*TASK DESCRIPTION:*
Each entry here is to be restated word for word.
(RECORDS SUPPLIED)
/-- [folklore] The inner superposition `Σ′_{u′} ℋ_{(λ′,u′),(ν,y′)} · Wf κ′ u λ′ u′` is bounded UNIFORMLY in `u` and in the entry, for a fine
table family bi-localised at its two bonds (from `DressedTadpoleTable.biLoc_wsum_snd`). -/
theorem exists_bound_inner (hW : ∀ κ' u l' u', BiLoc (Wf κ' u l' u') u u' C2 δ) (hδ : 0 < δ) (ν : Fin 4) (y' : Site 4) :
    ∃ B : ℝ, ∀ (κ' l' : Fin 4) (u x z : Site 4) (a b : Fin 4),
      |wsum (fun u' => wH (N := n) (d := 3) l' ν (u' - (n : ℤ) • y')) (Wf κ' u l') x z a b| ≤ B := by
  obtain ⟨Cw, δw, hCw, hδw, hw⟩ := exists_expWeight_wH n
  have hm : 0 < min δw δ := lt_min hδw hδ
  refine ⟨Cw * |C2| * Zl 4 (min δw δ / 2), fun κ' l' u x z a b => ?_⟩
  have hin : BiLoc (wsum (fun u' => wH (N := n) (d := 3) l' ν (u' - (n : ℤ) • y')) (Wf κ' u l')) u ((n : ℤ) • y')
      (Cw * |C2| * Zl 4 (min δw δ / 2)) (min δw δ / 2) :=
    biLoc_wsum_snd (fun u' => expWeight_of_le (hw l' ν y') hCw (min_le_left _ _) u')
      (fun u' => biLoc_of_le (hW κ' u l' u') (min_le_right _ _)) hm hCw
  refine (hin x z a b).trans ?_
  have hB : 0 ≤ Cw * |C2| * Zl 4 (min δw δ / 2) := mul_nonneg (mul_nonneg hCw (abs_nonneg _)) (Zl_nonneg (by linarith))
  refine mul_le_of_le_one_right hB (Real.exp_le_one_iff.2 ?_)
  nlinarith [l1_nonneg (x - u), l1_nonneg (z - (n : ℤ) • y'), hm.le]

/-- [folklore] **THE BRIDGE `tableRedF = tableRed` AT THE FIBRE `Fin 4`.**  For a second-order fine table family bi-localised at its two bonds
(`BiLoc (Wf κ′ u λ′ u′) u u′ C δ`, `0 < δ` — the road's standing hypothesis, under which both sides converge absolutely), the typer's
`ReducedTableF.tableRedF n Wf` (finite sum `Σ_{λ′}` OUTSIDE the outer series) equals leaf A4's `DressedTadpoleTable.tableRed n Wf` (the
ITERATED chain-rule vertex, `Σ_{λ′}` INSIDE): one exchange `Σ_{λ′} Σ′_u = Σ′_u Σ_{λ′}` per `κ′`, licensed by the absolute summability of the
`ℋ`-weights times the uniform bound of the inner superpositions.  Not `rfl`; an unconditional version is not claimed. -/
theorem tableRedF_eq_tableRed (hW : ∀ κ' u l' u', BiLoc (Wf κ' u l' u') u u' C2 δ) (hδ : 0 < δ) :
    tableRedF n Wf = tableRed n Wf := by
  obtain ⟨Cw, δw, hCw, hδw, hw⟩ := exists_expWeight_wH n
  funext μ y ν y' x z a b
  obtain ⟨B, hB⟩ := exists_bound_inner n hW hδ ν y'
  rw [tableRedF_apply, tableRed_apply]
  refine Finset.sum_congr rfl fun κ' _ => ?_
  exact finset_sum_wsum (Finset.univ : Finset (Fin 4)) (fun u => wH (N := n) (d := 3) κ' μ (u - (n : ℤ) • y))
    (fun l' u => wsum (fun u' => wH (N := n) (d := 3) l' ν (u' - (n : ℤ) • y')) (Wf κ' u l')) x z a b
    (fun l' _ => summable_wmul_of_bound (summable_abs_of_expWeight (hw κ' μ y) hδw) (fun u => hB κ' l' u x z a b))

/-- [folklore] Hence the reduced one-shot kernels built on the two tables coincide: `TOfLeg n (Ga n a) S (tableRedF n Wf) = TOfRed n a S
(tableRed n Wf)` (`ReducedKernelF.TOfRed_eq_TOfLeg` is `rfl`; the table slot by the bridge). -/
theorem TOfLeg_tableRedF_eq_TOfRed_tableRed (a : ℝ) (S : StencilR) (hW : ∀ κ' u l' u', BiLoc (Wf κ' u l' u') u u' C2 δ)
    (hδ : 0 < δ) : TOfLeg n (Ga n a) S (tableRedF n Wf) = TOfRed n a S (tableRed n Wf) := by
  rw [tableRedF_eq_tableRed n hW hδ, TOfRed_eq_TOfLeg]

/-! ## §3 Leaf A4 read on the typer's object -/

variable (a : ℝ) {S : StencilR} {Cs : ℝ}

/-- [folklore] **A4's SANDWICH IDENTITY ON `tableRedF`**: `TOfLeg n (Ga n a) S (tableRedF n Wf) μ ν z = dressedEntryP (wK n) (fineHess n a S Wf)
(n•(−z)) μ ν` — `ReducedKernelSandwich.TOfRed_tableRed_eq_dressedEntryP` through the bridge; hypotheses verbatim. -/
theorem TOfLeg_tableRedF_eq_dressedEntryP (hn : 1 ≤ n) (hGa : Spr (Ga n a)) (hS : ∀ κ' u, BiLoc (S κ' u) u u Cs δ)
    (hW : ∀ κ' u l' u', BiLoc (Wf κ' u l' u') u u' C2 δ) (hδ : 0 < δ)
    (hScov : ∀ (κ' : Fin 4) (u v : Site 4), S κ' (u + v) = shiftK (-v) (S κ' u))
    (hWcov : ∀ (κ' : Fin 4) (u : Site 4) (l' : Fin 4) (u' v : Site 4), Wf κ' (u + v) l' (u' + v) = shiftK (-v) (Wf κ' u l' u'))
    (μ ν : Fin 4) (z : Site 4) :
    TOfLeg n (Ga n a) S (tableRedF n Wf) μ ν z = dressedEntryP (wK n) (fineHess n a S Wf) ((n : ℤ) • (-z)) μ ν := by
  rw [TOfLeg_tableRedF_eq_TOfRed_tableRed n a S hW hδ]
  exact TOfRed_tableRed_eq_dressedEntryP n a hn hGa hS hW hδ hScov hWcov μ ν z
(End RECORDS SUPPLIED)
*RESPONSE BELOW:*
/-- [folklore] The inner superposition `Σ′_{u′} ℋ_{(λ′,u′),(ν,y′)} · Wf κ′ u λ′ u′` is bounded UNIFORMLY in `u` and in the entry, for a fine
table family bi-localised at its two bonds (from `DressedTadpoleTable.biLoc_wsum_snd`). -/
theorem exists_bound_inner (hW : ∀ κ' u l' u', BiLoc (Wf κ' u l' u') u u' C2 δ) (hδ : 0 < δ) (ν : Fin 4) (y' : Site 4) :
    ∃ B : ℝ, ∀ (κ' l' : Fin 4) (u x z : Site 4) (a b : Fin 4),
      |wsum (fun u' => wH (N := n) (d := 3) l' ν (u' - (n : ℤ) • y')) (Wf κ' u l') x z a b| ≤ B := by
  obtain ⟨Cw, δw, hCw, hδw, hw⟩ := exists_expWeight_wH n
  have hm : 0 < min δw δ := lt_min hδw hδ
  refine ⟨Cw * |C2| * Zl 4 (min δw δ / 2), fun κ' l' u x z a b => ?_⟩
  have hin : BiLoc (wsum (fun u' => wH (N := n) (d := 3) l' ν (u' - (n : ℤ) • y')) (Wf κ' u l')) u ((n : ℤ) • y')
      (Cw * |C2| * Zl 4 (min δw δ / 2)) (min δw δ / 2) :=
    biLoc_wsum_snd (fun u' => expWeight_of_le (hw l' ν y') hCw (min_le_left _ _) u')
      (fun u' => biLoc_of_le (hW κ' u l' u') (min_le_right _ _)) hm hCw
  refine (hin x z a b).trans ?_
  have hB : 0 ≤ Cw * |C2| * Zl 4 (min δw δ / 2) := mul_nonneg (mul_nonneg hCw (abs_nonneg _)) (Zl_nonneg (by linarith))
  refine mul_le_of_le_one_right hB (Real.exp_le_one_iff.2 ?_)
  nlinarith [l1_nonneg (x - u), l1_nonneg (z - (n : ℤ) • y'), hm.le]

/-- [folklore] **THE BRIDGE `tableRedF = tableRed` AT THE FIBRE `Fin 4`.**  For a second-order fine table family bi-localised at its two bonds
(`BiLoc (Wf κ′ u λ′ u′) u u′ C δ`, `0 < δ` — the road's standing hypothesis, under which both sides converge absolutely), the typer's
`ReducedTableF.tableRedF n Wf` (finite sum `Σ_{λ′}` OUTSIDE the outer series) equals leaf A4's `DressedTadpoleTable.tableRed n Wf` (the
ITERATED chain-rule vertex, `Σ_{λ′}` INSIDE): one exchange `Σ_{λ′} Σ′_u = Σ′_u Σ_{λ′}` per `κ′`, licensed by the absolute summability of the
`ℋ`-weights times the uniform bound of the inner superpositions.  Not `rfl`; an unconditional version is not claimed. -/
theorem tableRedF_eq_tableRed (hW : ∀ κ' u l' u', BiLoc (Wf κ' u l' u') u u' C2 δ) (hδ : 0 < δ) :
    tableRedF n Wf = tableRed n Wf := by
  obtain ⟨Cw, δw, hCw, hδw, hw⟩ := exists_expWeight_wH n
  funext μ y ν y' x z a b
  obtain ⟨B, hB⟩ := exists_bound_inner n hW hδ ν y'
  rw [tableRedF_apply, tableRed_apply]
  refine Finset.sum_congr rfl fun κ' _ => ?_
  exact finset_sum_wsum (Finset.univ : Finset (Fin 4)) (fun u => wH (N := n) (d := 3) κ' μ (u - (n : ℤ) • y))
    (fun l' u => wsum (fun u' => wH (N := n) (d := 3) l' ν (u' - (n : ℤ) • y')) (Wf κ' u l')) x z a b
    (fun l' _ => summable_wmul_of_bound (summable_abs_of_expWeight (hw κ' μ y) hδw) (fun u => hB κ' l' u x z a b))

/-- [folklore] Hence the reduced one-shot kernels built on the two tables coincide: `TOfLeg n (Ga n a) S (tableRedF n Wf) = TOfRed n a S
(tableRed n Wf)` (`ReducedKernelF.TOfRed_eq_TOfLeg` is `rfl`; the table slot by the bridge). -/
theorem TOfLeg_tableRedF_eq_TOfRed_tableRed (a : ℝ) (S : StencilR) (hW : ∀ κ' u l' u', BiLoc (Wf κ' u l' u') u u' C2 δ)
    (hδ : 0 < δ) : TOfLeg n (Ga n a) S (tableRedF n Wf) = TOfRed n a S (tableRed n Wf) := by
  rw [tableRedF_eq_tableRed n hW hδ, TOfRed_eq_TOfLeg]

/-! ## §3 Leaf A4 read on the typer's object -/

variable (a : ℝ) {S : StencilR} {Cs : ℝ}

/-- [folklore] **A4's SANDWICH IDENTITY ON `tableRedF`**: `TOfLeg n (Ga n a) S (tableRedF n Wf) μ ν z = dressedEntryP (wK n) (fineHess n a S Wf)
(n•(−z)) μ ν` — `ReducedKernelSandwich.TOfRed_tableRed_eq_dressedEntryP` through the bridge; hypotheses verbatim. -/
theorem TOfLeg_tableRedF_eq_dressedEntryP (hn : 1 ≤ n) (hGa : Spr (Ga n a)) (hS : ∀ κ' u, BiLoc (S κ' u) u u Cs δ)
    (hW : ∀ κ' u l' u', BiLoc (Wf κ' u l' u') u u' C2 δ) (hδ : 0 < δ)
    (hScov : ∀ (κ' : Fin 4) (u v : Site 4), S κ' (u + v) = shiftK (-v) (S κ' u))
    (hWcov : ∀ (κ' : Fin 4) (u : Site 4) (l' : Fin 4) (u' v : Site 4), Wf κ' (u + v) l' (u' + v) = shiftK (-v) (Wf κ' u l' u'))
    (μ ν : Fin 4) (z : Site 4) :
    TOfLeg n (Ga n a) S (tableRedF n Wf) μ ν z = dressedEntryP (wK n) (fineHess n a S Wf) ((n : ℤ) • (-z)) μ ν := by
  rw [TOfLeg_tableRedF_eq_TOfRed_tableRed n a S hW hδ]
  exact TOfRed_tableRed_eq_dressedEntryP n a hn hGa hS hW hδ hScov hWcov μ ν z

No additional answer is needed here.